Publication date: Available online 1 July 2017
Source:Pathology - Research and Practice
Author(s): Li-juan Chen, Xing-ya Li, Yan-qiu Zhao, Wen-jing Liu, Hui-juan Wu, Jie Liu, Xiao-qian Mu, Hong-bo Wu
Brain metastases (BM) are common among patients with non-small cell lung cancer (NSCLC) and have been associated with significant morbidity and limited survival. Early and sensitive detection of BM is essential for improving prognosis. Recently,microRNA-375(miR-375) which is specifically expressed in the brain has been found significantly dysregulated in many human cancers. However, there is still no data whether miR-375 is associated with higher risk of BM development in NSCLC. In this study, we detected the miR-375 expression using quantitative real-time PCR (qRT-PCR) and assessed its predictive and prognostic significance. Our result showed that miR-375 expression was significantly down-regulated in NSCLC patients with BM(BM+, N=30) compared with NSCLC without BM(BM-, N=30) (P<0.001). Statistical analysis indicated that low miR-375 expression was linked to advanced disease stage (P<0.001) and brain metastasis (P<0.001) in NSCLC patient. Survival analysis suggested that low-expression group had significantly shorter overall survival than high-expression group in NSCLC patients with BM(log-rank test: P<0.05) as well as the total cases(log-rank test: P<0.01).
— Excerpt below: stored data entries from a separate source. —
/-- An acceptance probability as an integral of the acceptance function. [folklore] -/
theorem toReal_acceptProb_eq_lintegral {Y : Type} [MeasurableSpace Y] [MeasurableSingletonClass Y] [Countable Y] (D : Y → PMF Bool) (P : PMF Y) :
    (LWE.acceptProb D P).toReal = (∫⁻ y, D y true ∂P.toMeasure).toReal := by
  rw [LWE.acceptProb, PMF.bind_apply, lintegral_countable']
  congr 1
  refine tsum_congr fun y => ?_
  rw [PMF.toMeasure_apply_singleton _ _ (measurableSet_singleton _), mul_comm]

/-- **The acceptance probability of the composed test is the integral of `D`'s acceptance function against
the outputs.** [folklore] -/
theorem toReal_acceptProb_switchTest (D : (Fin m → (Fin n → ZMod q') × ZMod q') → PMF Bool) (P : PMF (Fin m → (Fin n → ZMod Q) × ZMod Q)) :
    (LWE.acceptProb (switchTest n Q q' r B τ t m D) P).toReal = (∫⁻ T, D T true ∂switchOutputs n Q q' r B τ t m P).toReal := by
  rw [toReal_acceptProb_eq_lintegral, switchOutputs, Measure.lintegral_bind (measurable_piKernel measurable_switchPoint m).aemeasurable
    (measurable_of_countable _).aemeasurable]
  congr 1
  refine lintegral_congr fun S => ?_
  show (((switchKernelPMF n Q q' r B τ t m S).bind D) true : ℝ≥0∞) = _
  rw [PMF.bind_apply, lintegral_countable']
  refine tsum_congr fun T => ?_
  rw [switchKernelPMF, Measure.toPMF_apply, mul_comm]

/-- **Advantage transfer through the reduction**: if the outputs on `P₁, P₂` are `d₁, d₂`-close to the
targets `T₁, T₂`, every test `D` of the targets gives the composed test an advantage at least
`Adv[D] - (d₁ + d₂)`. [cite: BrakerskiEtAl2013, Cor. 3.2 (advantage form)] -/
theorem advantage_transfer (D : (Fin m → (Fin n → ZMod q') × ZMod q') → PMF Bool)
    (P₁ P₂ : PMF (Fin m → (Fin n → ZMod Q) × ZMod Q)) (T₁ T₂ : PMF (Fin m → (Fin n → ZMod q') × ZMod q')) {d₁ d₂ : ℝ}
    (h₁ : statDist (switchOutputs n Q q' r B τ t m P₁) T₁.toMeasure ≤ d₁) (h₂ : statDist (switchOutputs n Q q' r B τ t m P₂) T₂.toMeasure ≤ d₂) :
    |(LWE.acceptProb D T₁).toReal - (LWE.acceptProb D T₂).toReal| - (d₁ + d₂) ≤
      |(LWE.acceptProb (switchTest n Q q' r B τ t m D) P₁).toReal - (LWE.acceptProb (switchTest n Q q' r B τ t m D) P₂).toReal| := by
  have hf : Measurable fun T : Fin m → (Fin n → ZMod q') × ZMod q' => (D T true : ℝ≥0∞) := measurable_of_countable _
  have hf1 : ∀ T : Fin m → (Fin n → ZMod q') × ZMod q', (D T true : ℝ≥0∞) ≤ 1 := fun T => PMF.coe_le_one _ _
  rw [toReal_acceptProb_switchTest, toReal_acceptProb_switchTest, toReal_acceptProb_eq_lintegral, toReal_acceptProb_eq_lintegral]
  have e₁ := abs_toReal_lintegral_sub_le_statDist (switchOutputs n Q q' r B τ t m P₁) T₁.toMeasure hf hf1
  have e₂ := abs_toReal_lintegral_sub_le_statDist (switchOutputs n Q q' r B τ t m P₂) T₂.toMeasure hf hf1
  have := abs_sub_abs_le_abs_sub ((∫⁻ T, D T true ∂T₁.toMeasure).toReal - (∫⁻ T, D T true ∂T₂.toMeasure).toReal)
    ((∫⁻ T, D T true ∂switchOutputs n Q q' r B τ t m P₁).toReal - (∫⁻ T, D T true ∂switchOutputs n Q q' r B τ t m P₂).toReal)
  rw [abs_sub_comm] at e₁ e₂
  have h3 : |((∫⁻ T, D T true ∂T₁.toMeasure).toReal - (∫⁻ T, D T true ∂T₂.toMeasure).toReal) -
      ((∫⁻ T, D T true ∂switchOutputs n Q q' r B τ t m P₁).toReal - (∫⁻ T, D T true ∂switchOutputs n Q q' r B τ t m P₂).toReal)| ≤ d₁ + d₂ := by
    calc _ = |((∫⁻ T, D T true ∂T₁.toMeasure).toReal - (∫⁻ T, D T true ∂switchOutputs n Q q' r B τ t m P₁).toReal) -
          ((∫⁻ T, D T true ∂T₂.toMeasure).toReal - (∫⁻ T, D T true ∂switchOutputs n Q q' r B τ t m P₂).toReal)| := by ring_nf
      _ ≤ _ := abs_sub _ _
      _ ≤ d₁ + d₂ := add_le_add (e₁.trans h₁) (e₂.trans h₂)
  linarith

/-- **Cor. 3.2 between discretised interfaces (with secret shift `t` and noise raising `τ`), advantage form.**
For every test `D` of `m` samples mod `q'`, the composed test `𝒜 = D ∘ (reduction)` of `m` samples mod `Q`
satisfies `Adv[D : LWE_{n,m,q',switched,+t}(ζ) vs U] - (m(2/(α₀Q) + 10ε) + 4εm) ≤ Adv[𝒜 : LWE_{n,m,Q,≤}(ζ) vs U]`.
[cite: BrakerskiEtAl2013, Cor. 3.2 with Lemma 2.15] -/
theorem corollary_3_2_discrete {ε α₀ : ℝ} (hn : 0 < n) (hε : 0 < ε) (hε' : ε ≤ 1 / 2)
    (hr : max (Q : ℝ)⁻¹ (q' : ℝ)⁻¹ * Real.sqrt (2 * Real.log (2 * n * (1 + 1 / ε)) / π) ≤ r) (hα₀ : 0 < α₀)
    (ζ : PMF (Fin n → ℤ)) (rate : (Fin n → ℤ) → ℝ) (hrate : ∀ z ∈ ζ.support, α₀ ≤ rate z)
    (hB : ∀ z ∈ ζ.support, ‖intVecToEuclidean n z‖ ≤ B) (D : (Fin m → (Fin n → ZMod q') × ZMod q') → PMF Bool) :
    |(LWE.acceptProb D (lweMix q' m ζ (fun z => Real.sqrt (Real.sqrt (rate z ^ 2 + r ^ 2 * (‖intVecToEuclidean n z‖ ^ 2 + B ^ 2)) ^ 2 + τ ^ 2)) t)).toReal -
        (LWE.acceptProb D (LWE.uniformSamples (Fin n) (ZMod q') m)).toReal| - (m * (2 / (α₀ * Q) + 10 * ε) + m * (4 * ε)) ≤
      |(LWE.acceptProb (switchTest n Q q' r B τ t m D) (lweMix Q m ζ rate 0)).toReal -
        (LWE.acceptProb (switchTest n Q q' r B τ t m D) (LWE.uniformSamples (Fin n) (ZMod Q) m)).toReal| :=
  advantage_transfer D _ _ _ _ (statDist_switchOutputs_lwe_le hn hε hε' hr hα₀ ζ rate hrate hB) (statDist_switchOutputs_uniform_le hn hε hε' hr)

end Tests

end BLPRS2013

end Literature.Computability.Cryptography

end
Multivariate Cox proportional hazards model analysis indicated that low miR-375 expression was independently linked to poor survival of patients with NSCLC (HR=5.48, 95% CI: 1.93-15.56, P=0.001). In addition, we found that VEGF and MMP-9 were over-expressed in down-regulated miR-375 expression cases. Collectively, this study demonstrated that miR-375 may play an important role as a predictive biomarker in brain metastasis and an independent prognostic factor in NSCLC. Over-expression of VEGF and MMP-9 may be the reason for poor prognosis of NSCLC patients with low miR-375 expression.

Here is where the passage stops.